Records provided »
════════════════
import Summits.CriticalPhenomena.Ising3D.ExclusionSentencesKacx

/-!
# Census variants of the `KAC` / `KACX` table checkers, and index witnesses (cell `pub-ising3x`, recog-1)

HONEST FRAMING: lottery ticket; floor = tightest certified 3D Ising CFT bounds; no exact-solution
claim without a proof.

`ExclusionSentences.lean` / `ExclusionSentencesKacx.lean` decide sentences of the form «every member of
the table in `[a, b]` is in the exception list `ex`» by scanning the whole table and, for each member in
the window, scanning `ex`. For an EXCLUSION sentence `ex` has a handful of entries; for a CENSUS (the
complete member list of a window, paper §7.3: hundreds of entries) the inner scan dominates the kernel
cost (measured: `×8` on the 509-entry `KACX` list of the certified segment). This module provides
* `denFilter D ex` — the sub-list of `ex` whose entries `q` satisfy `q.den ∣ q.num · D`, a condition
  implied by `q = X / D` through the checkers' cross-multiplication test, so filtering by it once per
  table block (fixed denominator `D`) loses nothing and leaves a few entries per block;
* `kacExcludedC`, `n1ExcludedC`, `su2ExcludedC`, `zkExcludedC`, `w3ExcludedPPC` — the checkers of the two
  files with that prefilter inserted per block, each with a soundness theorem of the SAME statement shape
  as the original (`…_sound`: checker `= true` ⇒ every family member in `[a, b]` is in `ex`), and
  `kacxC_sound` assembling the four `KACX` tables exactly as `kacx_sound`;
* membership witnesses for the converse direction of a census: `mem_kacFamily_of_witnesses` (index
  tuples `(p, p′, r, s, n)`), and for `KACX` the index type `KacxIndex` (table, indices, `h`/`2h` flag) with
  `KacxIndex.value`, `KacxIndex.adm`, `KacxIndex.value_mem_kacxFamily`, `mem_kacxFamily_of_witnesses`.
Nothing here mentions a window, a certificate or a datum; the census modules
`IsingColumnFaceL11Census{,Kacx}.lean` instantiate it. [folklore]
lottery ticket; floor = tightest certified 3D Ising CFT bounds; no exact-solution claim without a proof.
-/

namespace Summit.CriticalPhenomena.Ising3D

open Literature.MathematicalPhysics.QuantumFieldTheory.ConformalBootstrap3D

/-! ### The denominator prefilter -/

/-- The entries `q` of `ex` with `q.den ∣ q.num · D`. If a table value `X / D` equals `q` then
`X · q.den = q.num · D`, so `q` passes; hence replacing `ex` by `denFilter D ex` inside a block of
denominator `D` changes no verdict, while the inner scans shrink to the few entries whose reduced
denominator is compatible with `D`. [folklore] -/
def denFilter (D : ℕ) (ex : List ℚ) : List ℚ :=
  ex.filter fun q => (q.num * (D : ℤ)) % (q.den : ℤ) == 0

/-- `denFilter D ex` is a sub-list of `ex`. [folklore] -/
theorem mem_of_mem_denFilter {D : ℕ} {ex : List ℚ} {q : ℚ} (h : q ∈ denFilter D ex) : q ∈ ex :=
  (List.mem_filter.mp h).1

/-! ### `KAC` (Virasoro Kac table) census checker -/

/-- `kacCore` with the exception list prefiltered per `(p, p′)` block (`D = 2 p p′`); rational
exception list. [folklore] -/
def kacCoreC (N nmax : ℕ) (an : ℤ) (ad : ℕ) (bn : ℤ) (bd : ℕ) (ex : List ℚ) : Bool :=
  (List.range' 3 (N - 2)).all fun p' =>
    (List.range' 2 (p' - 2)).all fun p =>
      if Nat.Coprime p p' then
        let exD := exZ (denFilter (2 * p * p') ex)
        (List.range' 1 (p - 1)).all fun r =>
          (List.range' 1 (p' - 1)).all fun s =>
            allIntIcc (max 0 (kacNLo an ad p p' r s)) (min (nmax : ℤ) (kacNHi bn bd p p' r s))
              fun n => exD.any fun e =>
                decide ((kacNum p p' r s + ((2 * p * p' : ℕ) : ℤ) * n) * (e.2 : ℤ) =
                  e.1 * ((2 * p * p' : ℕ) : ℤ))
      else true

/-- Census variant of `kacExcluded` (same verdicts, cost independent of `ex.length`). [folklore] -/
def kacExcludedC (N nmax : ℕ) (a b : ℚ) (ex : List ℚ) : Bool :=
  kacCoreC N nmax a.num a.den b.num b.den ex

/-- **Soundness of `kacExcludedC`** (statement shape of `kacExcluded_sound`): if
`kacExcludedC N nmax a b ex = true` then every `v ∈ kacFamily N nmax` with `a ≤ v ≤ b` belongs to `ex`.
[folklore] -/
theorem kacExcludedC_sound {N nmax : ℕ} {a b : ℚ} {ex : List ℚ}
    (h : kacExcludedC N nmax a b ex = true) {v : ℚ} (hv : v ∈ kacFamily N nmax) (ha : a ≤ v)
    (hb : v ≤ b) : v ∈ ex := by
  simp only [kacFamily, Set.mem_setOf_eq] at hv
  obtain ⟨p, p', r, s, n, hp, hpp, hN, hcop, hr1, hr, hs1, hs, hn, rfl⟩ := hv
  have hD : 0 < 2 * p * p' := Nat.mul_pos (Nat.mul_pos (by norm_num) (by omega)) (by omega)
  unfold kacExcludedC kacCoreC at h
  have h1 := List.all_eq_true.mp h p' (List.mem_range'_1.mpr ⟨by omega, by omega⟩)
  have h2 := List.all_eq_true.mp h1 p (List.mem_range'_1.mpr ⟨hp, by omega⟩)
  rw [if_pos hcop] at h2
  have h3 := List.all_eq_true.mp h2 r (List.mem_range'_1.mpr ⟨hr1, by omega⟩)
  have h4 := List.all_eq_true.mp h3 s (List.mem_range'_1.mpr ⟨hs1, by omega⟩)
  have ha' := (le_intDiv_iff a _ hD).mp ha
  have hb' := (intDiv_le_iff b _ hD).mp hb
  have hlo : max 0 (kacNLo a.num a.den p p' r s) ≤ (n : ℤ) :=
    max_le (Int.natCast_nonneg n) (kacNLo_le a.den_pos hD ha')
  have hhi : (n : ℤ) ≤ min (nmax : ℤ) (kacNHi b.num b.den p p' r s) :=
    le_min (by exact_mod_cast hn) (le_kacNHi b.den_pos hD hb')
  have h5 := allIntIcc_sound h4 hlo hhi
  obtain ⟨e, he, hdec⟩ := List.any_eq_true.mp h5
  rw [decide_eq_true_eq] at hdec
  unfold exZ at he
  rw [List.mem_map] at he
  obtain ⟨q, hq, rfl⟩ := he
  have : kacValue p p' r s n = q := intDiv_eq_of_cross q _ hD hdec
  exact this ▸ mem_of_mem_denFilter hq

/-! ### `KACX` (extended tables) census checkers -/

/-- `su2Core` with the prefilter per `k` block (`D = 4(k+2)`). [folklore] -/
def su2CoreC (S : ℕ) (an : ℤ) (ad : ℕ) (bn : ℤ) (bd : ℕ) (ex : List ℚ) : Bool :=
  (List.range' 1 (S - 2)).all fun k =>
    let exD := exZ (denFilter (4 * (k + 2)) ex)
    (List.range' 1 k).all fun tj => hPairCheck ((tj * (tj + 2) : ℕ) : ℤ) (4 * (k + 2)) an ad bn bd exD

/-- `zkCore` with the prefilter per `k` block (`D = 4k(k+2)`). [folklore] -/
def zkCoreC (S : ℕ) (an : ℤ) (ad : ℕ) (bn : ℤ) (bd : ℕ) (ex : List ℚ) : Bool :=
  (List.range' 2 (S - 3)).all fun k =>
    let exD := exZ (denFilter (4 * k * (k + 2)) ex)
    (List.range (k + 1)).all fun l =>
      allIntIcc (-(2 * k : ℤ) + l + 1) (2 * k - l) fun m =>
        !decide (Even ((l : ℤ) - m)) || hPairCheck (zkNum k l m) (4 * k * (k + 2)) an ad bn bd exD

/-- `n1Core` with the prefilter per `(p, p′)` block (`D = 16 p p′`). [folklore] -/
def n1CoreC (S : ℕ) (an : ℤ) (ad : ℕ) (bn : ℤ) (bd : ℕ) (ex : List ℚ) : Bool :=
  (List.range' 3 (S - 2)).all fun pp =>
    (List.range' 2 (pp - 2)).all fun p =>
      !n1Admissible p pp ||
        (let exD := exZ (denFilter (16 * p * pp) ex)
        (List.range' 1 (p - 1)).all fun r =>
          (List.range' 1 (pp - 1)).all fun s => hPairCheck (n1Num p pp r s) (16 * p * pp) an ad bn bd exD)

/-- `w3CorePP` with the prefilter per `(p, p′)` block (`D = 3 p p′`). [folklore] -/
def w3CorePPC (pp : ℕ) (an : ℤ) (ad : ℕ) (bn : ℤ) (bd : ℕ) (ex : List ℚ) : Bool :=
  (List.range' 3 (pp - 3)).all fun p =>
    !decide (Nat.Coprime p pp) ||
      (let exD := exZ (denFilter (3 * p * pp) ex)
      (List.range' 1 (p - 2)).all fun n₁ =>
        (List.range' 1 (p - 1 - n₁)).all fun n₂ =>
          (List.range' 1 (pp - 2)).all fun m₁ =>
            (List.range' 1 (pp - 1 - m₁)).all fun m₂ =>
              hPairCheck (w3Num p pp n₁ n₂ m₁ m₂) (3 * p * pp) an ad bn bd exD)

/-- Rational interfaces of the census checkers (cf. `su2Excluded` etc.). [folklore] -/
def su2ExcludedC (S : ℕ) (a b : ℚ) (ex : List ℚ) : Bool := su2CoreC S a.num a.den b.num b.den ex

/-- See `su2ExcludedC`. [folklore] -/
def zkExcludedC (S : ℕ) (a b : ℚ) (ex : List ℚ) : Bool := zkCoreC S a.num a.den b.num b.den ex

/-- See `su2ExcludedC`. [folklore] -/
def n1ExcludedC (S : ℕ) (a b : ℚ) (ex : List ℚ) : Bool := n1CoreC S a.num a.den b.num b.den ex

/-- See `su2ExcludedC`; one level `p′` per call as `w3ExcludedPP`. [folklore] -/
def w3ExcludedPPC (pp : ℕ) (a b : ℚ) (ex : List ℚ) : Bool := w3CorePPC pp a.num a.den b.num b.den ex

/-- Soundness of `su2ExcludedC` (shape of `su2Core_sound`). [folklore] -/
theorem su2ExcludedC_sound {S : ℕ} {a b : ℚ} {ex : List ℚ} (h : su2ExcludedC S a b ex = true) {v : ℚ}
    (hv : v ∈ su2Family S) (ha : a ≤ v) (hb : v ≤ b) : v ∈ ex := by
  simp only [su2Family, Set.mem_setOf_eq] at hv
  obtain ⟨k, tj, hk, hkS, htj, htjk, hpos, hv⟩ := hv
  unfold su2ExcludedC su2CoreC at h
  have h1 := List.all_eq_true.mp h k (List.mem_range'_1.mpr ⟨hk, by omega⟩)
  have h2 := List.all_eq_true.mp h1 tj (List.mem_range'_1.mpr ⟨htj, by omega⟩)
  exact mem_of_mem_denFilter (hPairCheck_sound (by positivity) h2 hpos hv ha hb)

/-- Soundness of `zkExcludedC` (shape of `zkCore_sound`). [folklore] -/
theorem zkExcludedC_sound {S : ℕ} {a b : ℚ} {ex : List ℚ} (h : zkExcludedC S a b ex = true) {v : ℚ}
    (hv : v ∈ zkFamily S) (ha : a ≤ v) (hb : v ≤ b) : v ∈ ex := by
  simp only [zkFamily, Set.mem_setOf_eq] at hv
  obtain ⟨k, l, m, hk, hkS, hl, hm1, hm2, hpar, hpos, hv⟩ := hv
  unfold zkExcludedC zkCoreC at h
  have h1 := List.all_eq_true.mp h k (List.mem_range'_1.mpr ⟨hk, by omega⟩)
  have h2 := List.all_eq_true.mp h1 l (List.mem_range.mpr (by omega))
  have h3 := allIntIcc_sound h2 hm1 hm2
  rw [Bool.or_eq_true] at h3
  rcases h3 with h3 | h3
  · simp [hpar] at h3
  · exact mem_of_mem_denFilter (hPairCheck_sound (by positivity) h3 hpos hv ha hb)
════════════════
Restate verbatim all lines from the start of the data through the line containing "files with that", with both ends kept.

import Summits.CriticalPhenomena.Ising3D.ExclusionSentencesKacx

/-!
# Census variants of the `KAC` / `KACX` table checkers, and index witnesses (cell `pub-ising3x`, recog-1)

HONEST FRAMING: lottery ticket; floor = tightest certified 3D Ising CFT bounds; no exact-solution
claim without a proof.

`ExclusionSentences.lean` / `ExclusionSentencesKacx.lean` decide sentences of the form «every member of
the table in `[a, b]` is in the exception list `ex`» by scanning the whole table and, for each member in
the window, scanning `ex`. For an EXCLUSION sentence `ex` has a handful of entries; for a CENSUS (the
complete member list of a window, paper §7.3: hundreds of entries) the inner scan dominates the kernel
cost (measured: `×8` on the 509-entry `KACX` list of the certified segment). This module provides
* `denFilter D ex` — the sub-list of `ex` whose entries `q` satisfy `q.den ∣ q.num · D`, a condition
  implied by `q = X / D` through the checkers' cross-multiplication test, so filtering by it once per
  table block (fixed denominator `D`) loses nothing and leaves a few entries per block;
* `kacExcludedC`, `n1ExcludedC`, `su2ExcludedC`, `zkExcludedC`, `w3ExcludedPPC` — the checkers of the two
  files with that prefilter inserted per block, each with a soundness theorem of the SAME statement shape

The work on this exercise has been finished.